**Directions for this task:**
Below are the records; tally the lines that include "coordinates" and report only the total.

**Task material:**
import Summits.HodgeConjecture.HodgeConjecture.Theses.CyclicUnitaryPowers
import Summits.HodgeConjecture.HodgeConjecture.Theorems.CyclicUnitaryPowersPairTensorRational
import Summits.HodgeConjecture.HodgeConjecture.Theorems.CyclicUnitaryPowersHodgeFixedLine
import Summits.HodgeConjecture.HodgeConjecture.Theorems.CyclicUnitaryPowersPrimitiveRootTransfer
import Summits.HodgeConjecture.HodgeConjecture.Theorems.CyclicUnitaryPowersDeckUnitaryCommutatorGeneration
import Literature.AlgebraicGeometry.Motives.MumfordTateInvariantsBaseChange

/-!
# Stub L of line `unitary-kunneth-fft` (K2-A v6): deck-unitary invariants are spanned by the cyclic matching tensors

Crux `PowersHodgeOfDeckCommutators` (stmt-HodgeConjecture-19545, route `CyclicUnitaryPowers`), registered stub
`stub_deckUnitaryInvariantsMatching` (lane 2): a rational tensor `t ∈ T^{r,0}(V)` whose complexification is fixed by
the connected deck-unitary group `U⁰ = {γ ∈ GL(V_ℂ) : γ s = s γ, γ ∈ O(Q_ℂ), γ|_{V^s} = 1}` lies in the `ℚ`-span of
the CYCLIC MATCHING TENSORS (pairs of slots filled with `(s^k ⊗ 1)(Casimir Q)`, free slots with `s`-fixed vectors).

Proof (Goodman–Wallach Thm. 5.3.1, coloured, via the tree's `TensorFFTGeneralLinear`): in the eigen-adapted basis
`f` of `V_ℂ` (`CyclicUnitaryPowersEigenDualBasis`) the block elements `GL(E_j) ↪ U⁰` act on the pattern coordinates
of `x = ι t` by coloured Kronecker products (`CyclicUnitaryPowersBlockAction`, `…PatternWords`), so each pattern
component of `x` is a combination of pair tensors (`…PairPlacement`); the pair tensors are complex combinations of
complexified rational matching tensors (`…CasimirMatrix`, `…PairTensorRational`); descent to `ℚ`
(`MumfordTateInvariantsBaseChange`).

* §1 (any field of characteristic `0`) regrouping words by pattern and `mem_span_pairTensor`;
* §2 the stub over `ℚ`/`ℂ`.
-/

noncomputable section

open Module Matrix
open scoped TensorProduct PiTensorProduct BigOperators

namespace Summit.HodgeConjecture.HodgeConjecture.Theorems.CyclicUnitaryPowersDeckUnitaryInvariantsMatching

open Literature.AlgebraicGeometry.Motives
open Literature.RepresentationTheory.GeneralLinear (wordRepAt)
open Literature.RepresentationTheory.ClassicalInvariants (contractionTensor mixedFamily
  mem_span_contractionTensor_of_forall_wordRepAt_mixedFamily_eq)
open Summit.HodgeConjecture.HodgeConjecture.Theorems.CyclicUnitaryPowersSpectralProjectors
open Summit.HodgeConjecture.HodgeConjecture.Theorems.CyclicUnitaryPowersEigenPairing
open Summit.HodgeConjecture.HodgeConjecture.Theorems.CyclicUnitaryPowersEigenDualBasis
open Summit.HodgeConjecture.HodgeConjecture.Theorems.CyclicUnitaryPowersBlockAction
open Summit.HodgeConjecture.HodgeConjecture.Theorems.CyclicUnitaryPowersPatternWords
open Summit.HodgeConjecture.HodgeConjecture.Theorems.CyclicUnitaryPowersPairPlacement
open Summit.HodgeConjecture.HodgeConjecture.Theorems.CyclicUnitaryPowersPairTensorRational
open Summit.HodgeConjecture.HodgeConjecture.Theorems.CyclicUnitaryPowersDeckUnitaryGroup
open Summit.HodgeConjecture.HodgeConjecture.Theorems.CyclicUnitaryPowersDeckUnitaryCommutatorsFix
open Summit.HodgeConjecture.HodgeConjecture.Theorems.CyclicUnitaryPowersDeckUnitaryCommutatorGeneration
open Summit.HodgeConjecture.HodgeConjecture.Theorems.CyclicUnitaryPowersHodgeFixedLine
open Summit.HodgeConjecture.HodgeConjecture.Theorems.CyclicUnitaryPowersPrimitiveRootTransfer

/-! ### §1 Regrouping by pattern and the span of the pair tensors -/

section Generic

variable {K : Type*} [Field K] {W : Type*} [AddCommGroup W] [Module K W] {h n : ℕ}
  (f : Basis (Option (Fin h × Bool × Fin n)) K W) {r : ℕ}

/-- The standard enumeration of the positions off `E_0` of a pattern. [folklore] -/
def stdEnum (κ : Fin r → Option (Fin h × Bool)) :
    Fin (Fintype.card {q : Fin r // (κ q).isSome}) ≃ {q : Fin r // (κ q).isSome} :=
  (Fintype.equivFin _).symm

/-- Synthesis of a tensor of pattern `κ` from block-coordinate coefficients (linear). [folklore] -/
def wordSynth (κ : Fin r → Option (Fin h × Bool)) {d : ℕ} (e : Fin d ≃ {q : Fin r // (κ q).isSome}) :
    ((Fin d → Fin n) → K) →ₗ[K] hodgeTensorSpaceOver K W r 0 where
  toFun c := ∑ ν, c ν • tmon f (embWord κ e ν)
  map_add' c c' := by simp only [Pi.add_apply, add_smul, Finset.sum_add_distrib]
  map_smul' a c := by simp only [Pi.smul_apply, smul_eq_mul, mul_smul, Finset.smul_sum, RingHom.id_apply]

/-- Unfolding lemma. [folklore] -/
theorem wordSynth_apply (κ : Fin r → Option (Fin h × Bool)) {d : ℕ} (e : Fin d ≃ {q : Fin r // (κ q).isSome})
    (c : (Fin d → Fin n) → K) : wordSynth f κ e c = ∑ ν, c ν • tmon f (embWord κ e ν) := rfl

/-- The synthesis of a contraction tensor is the pair tensor. [folklore] -/
theorem wordSynth_contractionTensor (κ : Fin r → Option (Fin h × Bool)) {d : ℕ} (e : Fin d ≃ {q : Fin r // (κ q).isSome})
    (β : {k : Fin d // patTy κ e k = true} ≃ {k : Fin d // patTy κ e k = false}) :
    wordSynth f κ e (contractionTensor K (patTy κ e) β) = pairTensor f κ e β := rfl

/-- **Regrouping a sum over words by pattern.** [folklore] -/
theorem sum_regroup {M : Type*} [AddCommMonoid M] (F : (Fin r → Option (Fin h × Bool × Fin n)) → M) :
    ∑ w, F w = ∑ κ : Fin r → Option (Fin h × Bool), ∑ ν : Fin (Fintype.card {q : Fin r // (κ q).isSome}) → Fin n,
      F (embWord κ (stdEnum κ) ν) := by
  classical
  have h1 : ∀ w : Fin r → Option (Fin h × Bool × Fin n),
      F w = ∑ κ : Fin r → Option (Fin h × Bool), if (fun q => shape (w q)) = κ then F w else 0 := fun w => by
    rw [Finset.sum_ite_eq Finset.univ (fun q => shape (w q)), if_pos (Finset.mem_univ _)]
  rw [Finset.sum_congr rfl fun w _ => h1 w, Finset.sum_comm]
  refine Finset.sum_congr rfl fun κ _ => ?_
  let G : (Fin r → Option (Fin h × Bool × Fin n)) → M := fun w => if (fun q => shape (w q)) = κ then F w else 0
  have hG : ∀ w, w ∉ Set.range (embWord (n := n) κ (stdEnum κ)) → G w = 0 := fun w hw =>
    if_neg fun hκ => hw (exists_embWord_of_shape κ (stdEnum κ) fun q => congrFun hκ q)
  refine (Literature.RepresentationTheory.ClassicalInvariants.sum_eq_sum_comp_of_injective _
    (embWord_injective κ (stdEnum κ)) G hG).trans (Finset.sum_congr rfl fun ν _ => ?_)
  exact if_pos (funext fun q => shape_embWord κ (stdEnum κ) ν q)

/-- **A tensor is the sum of the syntheses of its pattern coordinates.** [folklore] -/
theorem eq_sum_wordSynth (x : hodgeTensorSpaceOver K W r 0) :
    x = ∑ κ : Fin r → Option (Fin h × Bool), wordSynth f κ (stdEnum κ) (patternCoord f κ (stdEnum κ) x) := by
  conv_lhs => rw [← sum_tcoord_smul_tmon f x]
  rw [sum_regroup]
  rfl

/-- **FFT step**: a tensor fixed by (matrix realisations of) all single-colour block elements is a combination of
pair tensors of colour-preserving matchings. [cite: GoodmanWallachGTM255, Thm. 5.3.1] -/
theorem mem_span_pairTensor [CharZero K] (x : hodgeTensorSpaceOver K W r 0)
    (hx : ∀ (i : Fin h) (g : GL (Fin n) K), ∃ γ : W ≃ₗ[K] W, IsBlockElem f i g γ ∧ tensorSpaceActOver γ x = x) :
    x ∈ Submodule.span K {y : hodgeTensorSpaceOver K W r 0 | ∃ (κ : Fin r → Option (Fin h × Bool))
      (β : {k // patTy κ (stdEnum κ) k = true} ≃ {k // patTy κ (stdEnum κ) k = false}),
      (∀ a, patCol κ (stdEnum κ) (β a) = patCol κ (stdEnum κ) a) ∧ y = pairTensor f κ (stdEnum κ) β} := by
  classical
  rw [eq_sum_wordSynth f x]
  refine Submodule.sum_mem _ fun κ _ => ?_
  have hc := mem_span_contractionTensor_of_forall_wordRepAt_mixedFamily_eq (patCol κ (stdEnum κ)) (patTy κ (stdEnum κ))
    (patternCoord f κ (stdEnum κ) x) fun g =>
      wordRepAt_mixedFamily_eq_of_single _ _ _ (fun i g' => by
        obtain ⟨γ, hγ, hγx⟩ := hx i g'
        exact wordRepAt_patternCoord_of_fixed hγ hγx) g
  have himg := Submodule.mem_map_of_mem (f := wordSynth f κ (stdEnum κ)) hc
  rw [Submodule.map_span] at himg
  refine Submodule.span_mono ?_ himg
  rintro _ ⟨c, ⟨β, hβ, rfl⟩, rfl⟩
  exact ⟨κ, β, hβ, wordSynth_contractionTensor f κ _ β⟩

end Generic

/-! ### §2 The stub -/

/-- `1 ⊗ v ≠ 0` for `v ≠ 0`. [folklore] -/
theorem one_tmul_ne_zero {V : Type} [AddCommGroup V] [Module ℚ V] [Module.Finite ℚ V] {v : V} (hv : v ≠ 0) :
    ((1 : ℂ) ⊗ₜ[ℚ] v : ℂ ⊗[ℚ] V) ≠ 0 := by
  intro h0
  apply hv
  apply (Module.finBasis ℚ V).repr.injective
  rw [map_zero]
  ext α
  have h := basis_repr_one_tmul v α
  rw [h0, map_zero, Finsupp.zero_apply] at h
  rw [Finsupp.zero_apply]
  exact (algebraMap ℚ ℂ).injective (by rw [map_zero]; exact h.symm)

/-- **Stub L** `stub_deckUnitaryInvariantsMatching` of the K2-A skeleton v6 (line `unitary-kunneth-fft`, lane 2):
the rational `U⁰`-invariant tensors in `T^{r,0}(V)` are spanned by the cyclic matching tensors.
[cite: GoodmanWallachGTM255, Thm. 5.3.1] -/
theorem stub_deckUnitaryInvariantsMatching :
    open Literature.AlgebraicGeometry.Motives Literature.AlgebraicGeometry.HodgeTheory Literature.AlgebraicGeometry.HodgeTheory.BettiUniverse CategoryTheory.Limits in ∀ (V : Type) [AddCommGroup V] [Module ℚ V] [Module.Finite ℚ V] (Q : LinearMap.BilinForm ℚ V) (s : V →ₗ[ℚ] V) (p : ℕ), p.Prime → 3 ≤ p → Q.Nondegenerate → (∀ x y, Q x y = Q y x) → s ^ p = 1 → (∀ x y, Q (s x) (s y) = Q x y) → Module.finrank ℚ ↥(Module.End.eigenspace s 1) = 1 → ∀ (r : ℕ) (t : hodgeTensorSpace V r 0), (∀ γ : (ℂ ⊗[ℚ] V) ≃ₗ[ℂ] (ℂ ⊗[ℚ] V), (∀ x, γ ((s.baseChange ℂ) x) = (s.baseChange ℂ) (γ x)) → (∀ x y, (LinearMap.BilinForm.baseChange ℂ Q) (γ x) (γ y) = (LinearMap.BilinForm.baseChange ℂ Q) x y) → (∀ x, (s.baseChange ℂ) x = x → γ x = x) → tensorSpaceActOver γ (tensorSpaceToBaseChange ℂ V r 0 t) = (tensorSpaceToBaseChange ℂ V r 0 t)) → t ∈ Submodule.span ℚ {m : hodgeTensorSpace V r 0 | ∃ (j l : ℕ) (ε : Fin r ≃ (Fin 2 × Fin j) ⊕ Fin l) (τ : Fin j → Fin p) (z : Fin l → V) (_ : ∀ a, s (z a) = z a), m = (∑ w : Fin r → Fin (Module.finrank ℚ V), ((∏ c : Fin j, (LinearMap.toMatrix (Module.finBasis ℚ V) (Module.finBasis ℚ V) (s ^ ((τ c : Fin p) : ℕ)) * (Matrix.of fun a a' => Q ((Module.finBasis ℚ V) a) ((Module.finBasis ℚ V) a'))⁻¹) (w (ε.symm (Sum.inl (0, c)))) (w (ε.symm (Sum.inl (1, c))))) * ∏ a : Fin l, ((Module.finBasis ℚ V).repr (z a)) (w (ε.symm (Sum.inr a)))) • ((PiTensorProduct.tprod ℚ fun i => (Module.finBasis ℚ V) (w i)) ⊗ₜ[ℚ] (PiTensorProduct.tprod ℚ fun i : Fin 0 => (Fin.elim0 i : Module.Dual ℚ V))))} := by
  intro V _ _ _ Q s p hp h3 hQn hQs hsp hsQ h1 r t hU
  classical
  -- §A: the complexified setting
  have hp0 : 0 < p := hp.pos
  have hodd : Odd p := hp.odd_of_ne_two (by omega)
  have hph : p = 2 * (p / 2) + 1 := by obtain ⟨m, hm⟩ := hodd; omega
  have hσ : (s.baseChange ℂ) ^ p = 1 := baseChange_pow_eq_one s hsp
  have hB : ∀ x y, Q.baseChange ℂ (s.baseChange ℂ x) (s.baseChange ℂ y) = Q.baseChange ℂ x y :=
    baseChange_isometry Q s hsQ
  have hBs : ∀ x y, Q.baseChange ℂ x y = Q.baseChange ℂ y x := baseChange_symm Q hQs
  have hBn : (Q.baseChange ℂ).Nondegenerate := baseChange_nondegenerate Q hQn
  obtain ⟨ζ, hζ⟩ : ∃ ζ : ℂ, IsPrimitiveRoot ζ p := ⟨_, Complex.isPrimitiveRoot_exp p hp.ne_zero⟩
  have hn : ∀ j, 1 ≤ j → j < p → Module.finrank ℂ ↥(E (s.baseChange ℂ) ζ p j) =
      Module.finrank ℂ ↥(E (s.baseChange ℂ) ζ p 1) := fun j hj1 hjp =>
    finrank_range_specProj_eq s hσ hζ hp0 (Nat.Coprime.symm (Nat.coprime_of_lt_prime (by omega) hjp hp))
  obtain ⟨v₀, hv₀, hsv, hgen'⟩ := exists_generator_of_finrank_eigenspace_eq_one s hp0 hsp h1
  have hx₀ : ((1 : ℂ) ⊗ₜ[ℚ] v₀ : ℂ ⊗[ℚ] V) ≠ 0 := one_tmul_ne_zero hv₀
  have hE0 : ∀ x : ℂ ⊗[ℚ] V, x ∈ E (s.baseChange ℂ) ζ p 0 ↔ s.baseChange ℂ x = x := by
    intro x
    change x ∈ LinearMap.range (specProj (s.baseChange ℂ) ζ p 0) ↔ _
    rw [range_specProj hσ hζ hp0 0, pow_zero, Module.End.mem_eigenspace_iff, one_smul]
  have hx₀E : ((1 : ℂ) ⊗ₜ[ℚ] v₀ : ℂ ⊗[ℚ] V) ∈ E (s.baseChange ℂ) ζ p 0 := by
    rw [hE0, LinearMap.baseChange_tmul, hsv]
  have hgen : ∀ x ∈ E (s.baseChange ℂ) ζ p 0, ∃ c : ℂ, x = c • ((1 : ℂ) ⊗ₜ[ℚ] v₀) :=
    fun x hx => hgen' x ((hE0 x).mp hx)
  -- §B/§C: the FFT in the eigen-adapted basis
  set x := tensorSpaceToBaseChange ℂ V r 0 t with hxdef
  have hfix : ∀ γ ∈ centIso (s.baseChange ℂ) (Q.baseChange ℂ), tensorSpaceActOver γ x = x :=
    fun γ hγ => hU γ hγ.1 hγ.2.1 hγ.2.2
  have hspan := mem_span_pairTensor (adaptedBasis hσ hζ hp0 hph hB hBn hn hx₀ hx₀E hgen) x fun i g =>
    ⟨glElem hσ hζ hp0 hph hB hBn hn i g,
      ⟨glElem_vec hσ hζ hp0 hph hB hBn hn hx₀ hx₀E hgen i g, glElem_cov hσ hζ hp0 hph hB hBn hn hx₀ hx₀E hgen i g,
        glElem_none hσ hζ hp0 hph hB hBn hn hx₀ hx₀E hgen i g,
        fun i' hi' b a => glElem_other hσ hζ hp0 hph hB hBn hn hx₀ hx₀E hgen i g hi' b a⟩,
      hfix _ (glElem_mem_centIso hσ hζ hp0 hph hB hBn hBs hn i g)⟩
  -- §E: pair tensors are complex combinations of complexified matching tensors
  have hx : x ∈ Submodule.span ℂ (tensorSpaceToBaseChange ℂ V r 0 ''
      {m : hodgeTensorSpace V r 0 | ∃ (j l : ℕ) (ε : Fin r ≃ (Fin 2 × Fin j) ⊕ Fin l) (τ : Fin j → Fin p)
        (z : Fin l → V) (_ : ∀ a, s (z a) = z a), m = matchingTensor Q s p r j l ε τ z}) := by
    refine Submodule.span_le.mpr ?_ hspan
    rintro _ ⟨κ, β, hβ, rfl⟩
    exact pairTensor_mem_span Q s hσ hζ hp0 hph hB hBn hBs hQn hn hx₀ hx₀E hgen κ (stdEnum κ) β hβ hsv
  -- §F: descent to `ℚ`
  have ht : t ∈ Submodule.span ℚ {m : hodgeTensorSpace V r 0 | ∃ (j l : ℕ) (ε : Fin r ≃ (Fin 2 × Fin j) ⊕ Fin l)
      (τ : Fin j → Fin p) (z : Fin l → V) (_ : ∀ a, s (z a) = z a), m = matchingTensor Q s p r j l ε τ z} := by
    refine mem_of_tensorSpaceToBaseChange_mem_subspaceBaseChange (V := V) _ ?_
    rw [subspaceBaseChange_eq_span]
    exact Submodule.span_mono (Set.image_mono Submodule.subset_span) hx
  exact ht

end Summit.HodgeConjecture.HodgeConjecture.Theorems.CyclicUnitaryPowersDeckUnitaryInvariantsMatching

end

**Output of the task:**
2